Military Illustrated
- Categories: Military history
- Frequency: Monthly
- First issue: 1986
- Final issue: 2011
- Company: ADH Publishing
- Country: United Kingdom
- Based in: London
- Language: English
- ISSN: 0268-8328

= Military Illustrated =

Military Illustrated was a long-running military history magazine first published in the United Kingdom by Military Illustrated Ltd founded by Martin Windrow (editor) and Alan Greene. The magazine was subsequently sold to Publishing News Ltd. From September 2007 publication was taken over by ADH Publishing. It ceased in 2011.

==History and profile==
Military Illustrated was first published in 1986 on a bi-monthly basis, and sub-titled Past & Present. This sub-title was subsequently dropped, and the magazine became a monthly publication. Early issues of the magazine concentrated on uniforms and equipment, as well as occasional articles on modelling and military artists. The editor from issue 70 (March 1994) to date is Tim Newark.

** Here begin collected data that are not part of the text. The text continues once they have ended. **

/-- `‖u′⁻¹ − u⁻¹‖ ≤ ‖u′ − u‖` for units of norm `≤ 1` with inverses of norm `≤ 1` (`u′⁻¹ − u⁻¹ = u′⁻¹(u − u′)u⁻¹`). [folklore] -/
theorem norm_inv_sub_inv_le {u u' : (Matrix (Fin N) (Fin N) ℂ)ˣ} (hu : u ∈ U1 (Matrix (Fin N) (Fin N) ℂ))
    (hu' : u' ∈ U1 (Matrix (Fin N) (Fin N) ℂ)) :
    ‖((u'⁻¹ : (Matrix (Fin N) (Fin N) ℂ)ˣ) : Matrix (Fin N) (Fin N) ℂ) - ((u⁻¹ : (Matrix (Fin N) (Fin N) ℂ)ˣ) : Matrix (Fin N) (Fin N) ℂ)‖
      ≤ ‖(u' : Matrix (Fin N) (Fin N) ℂ) - (u : Matrix (Fin N) (Fin N) ℂ)‖ := by
  have hid : ((u'⁻¹ : (Matrix (Fin N) (Fin N) ℂ)ˣ) : Matrix (Fin N) (Fin N) ℂ) - ((u⁻¹ : (Matrix (Fin N) (Fin N) ℂ)ˣ) : Matrix (Fin N) (Fin N) ℂ)
      = ((u'⁻¹ : (Matrix (Fin N) (Fin N) ℂ)ˣ) : Matrix (Fin N) (Fin N) ℂ) * ((u : Matrix (Fin N) (Fin N) ℂ) - (u' : Matrix (Fin N) (Fin N) ℂ))
          * ((u⁻¹ : (Matrix (Fin N) (Fin N) ℂ)ˣ) : Matrix (Fin N) (Fin N) ℂ) := by
    rw [mul_sub, sub_mul, Units.inv_mul, one_mul, mul_assoc, Units.mul_inv, mul_one]
  rw [hid]
  calc _ ≤ ‖((u'⁻¹ : (Matrix (Fin N) (Fin N) ℂ)ˣ) : Matrix (Fin N) (Fin N) ℂ)‖ * ‖(u : Matrix (Fin N) (Fin N) ℂ) - (u' : Matrix (Fin N) (Fin N) ℂ)‖
        * ‖((u⁻¹ : (Matrix (Fin N) (Fin N) ℂ)ˣ) : Matrix (Fin N) (Fin N) ℂ)‖ :=
        (norm_mul_le _ _).trans (mul_le_mul_of_nonneg_right (norm_mul_le _ _) (norm_nonneg _))
    _ ≤ 1 * ‖(u : Matrix (Fin N) (Fin N) ℂ) - (u' : Matrix (Fin N) (Fin N) ℂ)‖ * 1 := by
        gcongr
        · exact hu'.2
        · exact hu.2
    _ = _ := by rw [one_mul, mul_one, norm_sub_rev]

/-- `‖R(u′)X − R(u)X‖ ≤ 2‖u′ − u‖·‖X‖` (`R(u)X = uXu⁻¹`; `u′Xu′⁻¹ − uXu⁻¹ = (u′ − u)Xu′⁻¹ + uX(u′⁻¹ − u⁻¹)`). [cite: Balaban1985Averaging, (56) p.27] -/
theorem norm_conjR_sub_conjR_le {u u' : (Matrix (Fin N) (Fin N) ℂ)ˣ} (hu : u ∈ U1 (Matrix (Fin N) (Fin N) ℂ))
    (hu' : u' ∈ U1 (Matrix (Fin N) (Fin N) ℂ)) (X : Matrix (Fin N) (Fin N) ℂ) :
    ‖conjR u' X - conjR u X‖ ≤ 2 * ‖(u' : Matrix (Fin N) (Fin N) ℂ) - (u : Matrix (Fin N) (Fin N) ℂ)‖ * ‖X‖ := by
  rw [conjR_apply, conjR_apply]
  have hid : (u' : Matrix (Fin N) (Fin N) ℂ) * X * ((u'⁻¹ : (Matrix (Fin N) (Fin N) ℂ)ˣ) : Matrix (Fin N) (Fin N) ℂ)
        - (u : Matrix (Fin N) (Fin N) ℂ) * X * ((u⁻¹ : (Matrix (Fin N) (Fin N) ℂ)ˣ) : Matrix (Fin N) (Fin N) ℂ)
      = ((u' : Matrix (Fin N) (Fin N) ℂ) - (u : Matrix (Fin N) (Fin N) ℂ)) * X * ((u'⁻¹ : (Matrix (Fin N) (Fin N) ℂ)ˣ) : Matrix (Fin N) (Fin N) ℂ)
        + (u : Matrix (Fin N) (Fin N) ℂ) * X
          * (((u'⁻¹ : (Matrix (Fin N) (Fin N) ℂ)ˣ) : Matrix (Fin N) (Fin N) ℂ) - ((u⁻¹ : (Matrix (Fin N) (Fin N) ℂ)ˣ) : Matrix (Fin N) (Fin N) ℂ)) := by
    noncomm_ring
  rw [hid]
  have h1 : ‖((u' : Matrix (Fin N) (Fin N) ℂ) - (u : Matrix (Fin N) (Fin N) ℂ)) * X * ((u'⁻¹ : (Matrix (Fin N) (Fin N) ℂ)ˣ) : Matrix (Fin N) (Fin N) ℂ)‖
      ≤ ‖(u' : Matrix (Fin N) (Fin N) ℂ) - (u : Matrix (Fin N) (Fin N) ℂ)‖ * ‖X‖ := by
    calc _ ≤ ‖(u' : Matrix (Fin N) (Fin N) ℂ) - (u : Matrix (Fin N) (Fin N) ℂ)‖ * ‖X‖ * ‖((u'⁻¹ : (Matrix (Fin N) (Fin N) ℂ)ˣ) : Matrix (Fin N) (Fin N) ℂ)‖ :=
          (norm_mul_le _ _).trans (mul_le_mul_of_nonneg_right (norm_mul_le _ _) (norm_nonneg _))
      _ ≤ ‖(u' : Matrix (Fin N) (Fin N) ℂ) - (u : Matrix (Fin N) (Fin N) ℂ)‖ * ‖X‖ * 1 := by gcongr; exact hu'.2
      _ = _ := mul_one _
  have h2 : ‖(u : Matrix (Fin N) (Fin N) ℂ) * X
          * (((u'⁻¹ : (Matrix (Fin N) (Fin N) ℂ)ˣ) : Matrix (Fin N) (Fin N) ℂ) - ((u⁻¹ : (Matrix (Fin N) (Fin N) ℂ)ˣ) : Matrix (Fin N) (Fin N) ℂ))‖
      ≤ ‖(u' : Matrix (Fin N) (Fin N) ℂ) - (u : Matrix (Fin N) (Fin N) ℂ)‖ * ‖X‖ := by
    calc _ ≤ ‖(u : Matrix (Fin N) (Fin N) ℂ)‖ * ‖X‖
          * ‖((u'⁻¹ : (Matrix (Fin N) (Fin N) ℂ)ˣ) : Matrix (Fin N) (Fin N) ℂ) - ((u⁻¹ : (Matrix (Fin N) (Fin N) ℂ)ˣ) : Matrix (Fin N) (Fin N) ℂ)‖ :=
          (norm_mul_le _ _).trans (mul_le_mul_of_nonneg_right (norm_mul_le _ _) (norm_nonneg _))
      _ ≤ 1 * ‖X‖ * ‖(u' : Matrix (Fin N) (Fin N) ℂ) - (u : Matrix (Fin N) (Fin N) ℂ)‖ := by
          gcongr
          · exact hu.1
          · exact norm_inv_sub_inv_le hu hu'
      _ = _ := by ring
  calc _ ≤ _ := norm_add_le _ _
    _ ≤ _ := add_le_add h1 h2
    _ = _ := by ring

The magazine subsequently changed to coverage of battles, campaigns and general military history including naval and aviation. Most articles are on World War II and earlier history. More recent campaigns such as Vietnam, Korea, Falklands War, and the first Gulf War are occasionally featured. Issue 275 (April 2011) is the last issue of the magazine to be published on paper. The magazine was only available for purchase online for subsequent issues until it was closed due to financial reasons.